What is the future of FMCG brand loyalty?

What is the future of FMCG brand loyalty?

 

A few things have happened in the last few weeks that made me ask that question.

  • Coles MD John Durkan articulated a clear strategy for house brands, to build them at the expense of proprietary brands. I cannot help wondering if his successor will follow through.
  • I received a package from Amazon full of books, ordered in front of the new GST regime that came in on June 1, and it was covered with ads for Amazon Prime, which is now arguably the most successful loyalty program on the planet. At the time I was surprised, but then a day or two later, I realised they had launched in Australia.
  • Another small supplier to FMCG, a formerly successful business in a country town that had been around for 25 years, with a small but seemingly loyal consumer base, quietly packed it in. In the scheme of things a relatively insignificant event, unless you happen to be one of the people who have worked there for ages, and now find yourself unemployed and unlikely to be re-employed in your home town.
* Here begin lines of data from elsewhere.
import Literature.NumberTheory.LFunctions.YoshidaWindowGramColumnData
import HarnessLib

/-!
# C∞ rung `R1E` (even sector) — DATA `PF` part 1/1

Route context: Fourier–Galerkin / Schur-complement certificates of Weil positivity on a window ("format C", C∞ door `weilPositivityOn_of_cinf_pipeline`); supporting stmt-RiemannHypothesis-0098; seat rh-explicit-weil-2 (`cinfemit.py`/`emit_lean2.py`, HOME/rh-explicit-weil-2/gen17/EMITTER-PHASE2.md). Data / bookkeeping only; standard axioms; no RH claim.
-/

set_option autoImplicit false
-- `Summit.RiemannHypothesis.RiemannHypothesis.…` is the layout-mandated namespace (summit = problem name).
set_option linter.dupNamespace false

namespace Summit.RiemannHypothesis.RiemannHypothesis.Theorems.WeilFormatC

open Literature.NumberTheory.LFunctions

namespace CinfR1E

/-- Packed rows part 1/1 of table `PF` (word width 355, 4 words). -/
def PF_P : List ℕ := [
  0x7fffffffffced5c756852df61d3e51ba9b88344d63fec79ec31795527b15f5e76f2271cc9e5b79533cc103b3500000000000002969709218907e45c1c8bc9cffcb9bb19480e6d916dd57646a05c682a4163404d0ed2c268531ffffffffffffffffdd1e99f85686259db40a441fa5e5639f16001ac953087f12767f33ac5275c046e366a7d2400000000000000000001f3064b1650da000d6f4b1830b967e577410d4eb6d99e288f78bcb8e25c79a97a1ca7,
  0x80000006e0989a4d2ff85d336ba6c54df998534f63437da0954c867c77a93319a726a6fa4ee763c53e7dc3b22ffffffffffa350c81b98c3c06d28b0578bbca5dffa9f8a642096b144ad7b9a6b931f8388bb618dd7e954b9c1e00000000000004e104963e064751cb7c78c72a6f757e6d81eb14c46822259f91349b9231e784696aaf89b2f1bffffffffffffffffba3d33f0ad0c4b3b6814883f4bcac73e2c003592a610fe24ecfe6758a4eb808dc6cd4fa4,
  0x7ffefab44fcd50c1a6db858506ce162c974798e6601acbf9fa1c7b5c72efe14281de98c87d9c8626c7ffda2450000000dc16d135bfc98cbd5e9062cb9b9ef43b39fd83f0cadb22cf215fefce14723d941bff637458da00e481ffffffffff46a19037318780da5160af17794bbff53f14c8412d62895af734d7263f071176c31bafd2a97383c0000000000000a5a5c2486241f9170722f273ff2e6ec652039b645b755d91a8171a0a9058d01343b4b09a14c,
  0xa6c6f3a6b6671cba0efd4e9d4d0d7ba9bf6d09549a06c9cae4a7b8d7e78ed8cb20266005b04ae475bea589686fffdf5689f9aa1834db70b0a0d9c2c592e8f31ccc03597f3f438f6b8e5dfc28503bd3190fb390c4d8fffb448a0000001b82626934bfe174cdae9b1537e6614d3d8d0df682553219f1dea4cc669c9a9be93b9d8f14f9f70ec8bfffffffffe76ae3ab4296fb0e9f28dd4dc41a26b1ff63cf618bcaa93d8afaf3b79138e64f2dbca99e6081d9a]

end CinfR1E

end Summit.RiemannHypothesis.RiemannHypothesis.Theorems.WeilFormatC
/-- **Lorentzian quadratic forms have real-rooted restrictions** (Lemma 2.5 (1) ⟹ (4), closed form): for `q ∈ L^2_n`,
`u ∈ ℝ^n_{≥0}` with `q(u) ≠ 0` and any `v`, `q(xu - v) = 0` for some real `x`.
[cite: BrandenHuh2019, §2.1 Lemma 2.5 ((1) ⟹ (4))] -/
theorem exists_eval_smul_sub_eq_zero_of_mem_lorentzian_two {q : MvPolynomial σ ℝ} (hf : q ∈ lorentzian σ 2) {u : σ → ℝ}
    (hu : ∀ i, 0 ≤ u i) (hu0 : eval u q ≠ 0) (v : σ → ℝ) : ∃ t : ℝ, eval (t • u - v) q = 0 := by
  rw [exists_eval_smul_sub_eq_zero_iff (isHomogeneous_of_mem_lorentzian hf) hu0, sub_nonneg]
  exact mul_le_sq_of_mem_lorentzian_two_of_nonneg hf hu v

end LemmaTwoFive

end Literature.Combinatorics.LorentzianPolynomials

end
There is  no doubt the trend towards house brands across all categories of consumer spending will continue as retail supply chains become more transparent and global. Consumers are in a position to make judgements on the value they receive based on information from a variety of sources, not just on a label. Combined with the increasing necessity to pro-actively manage their spending, why would they not go for a cheaper item that delivered similar characteristics to a proprietary brand?

The driver of the change is digital. It is revolutionising the way consumers shop, by delivering them information that disrupts existing brand equity relationships. Consumers are now way less tied emotionally to brands, simply because they no longer have to be in order to feel confident about themselves and the quality they will get.

The ‘brand trust’ needed in the past has been replaced by access to information.

Retailers from FMCG to all forms of specialty retail see this. They are setting out to replace the consumer preference for product brands with a preference for their retail brand. Pretty much a strategic no-brainer when you think about it, but hard to deploy, simply because consumers do like some choice, and they recognise the retailers self interest in housebrands.

Mr Durkan points out that in some categories, the Coles house brands have a 50% market share, and seems to wrongly equate that number to consumer preference. In fresh produce, this number would be more like 95%, (I do not have numbers, this is a guess based on what I see) simply because Coles, (and Woolies) have not allowed proprietary produce brands onto their shelves, with very few exceptions, almost from the beginning.

This is not  driven by consumers, this is driven by  the strategy to capture the proprietary margin. If you are a shareholder, particularly of Woolies over the last decade, it has been a good outcome, but for a shopper, not so good. When was the last time you bought a plum in Coles that did not taste suspiciously like a cricket ball?

In FMCG retail, the driver of the change has not been digital, that is just an enabler, the real driver is Aldi, whose growth has hit the gorillas hard, and they have yet to find an answer. Aldi is a retailer, just like Coles and Woolies, but with a limited range, all housebrands, with a very few selected exceptions  like Vegemite and a few Arnott’s lines. This is not digital, it is a different business model, and neither of the gorillas has met Aldi on their own ground.

It is easy to be smart with hindsight, but here goes.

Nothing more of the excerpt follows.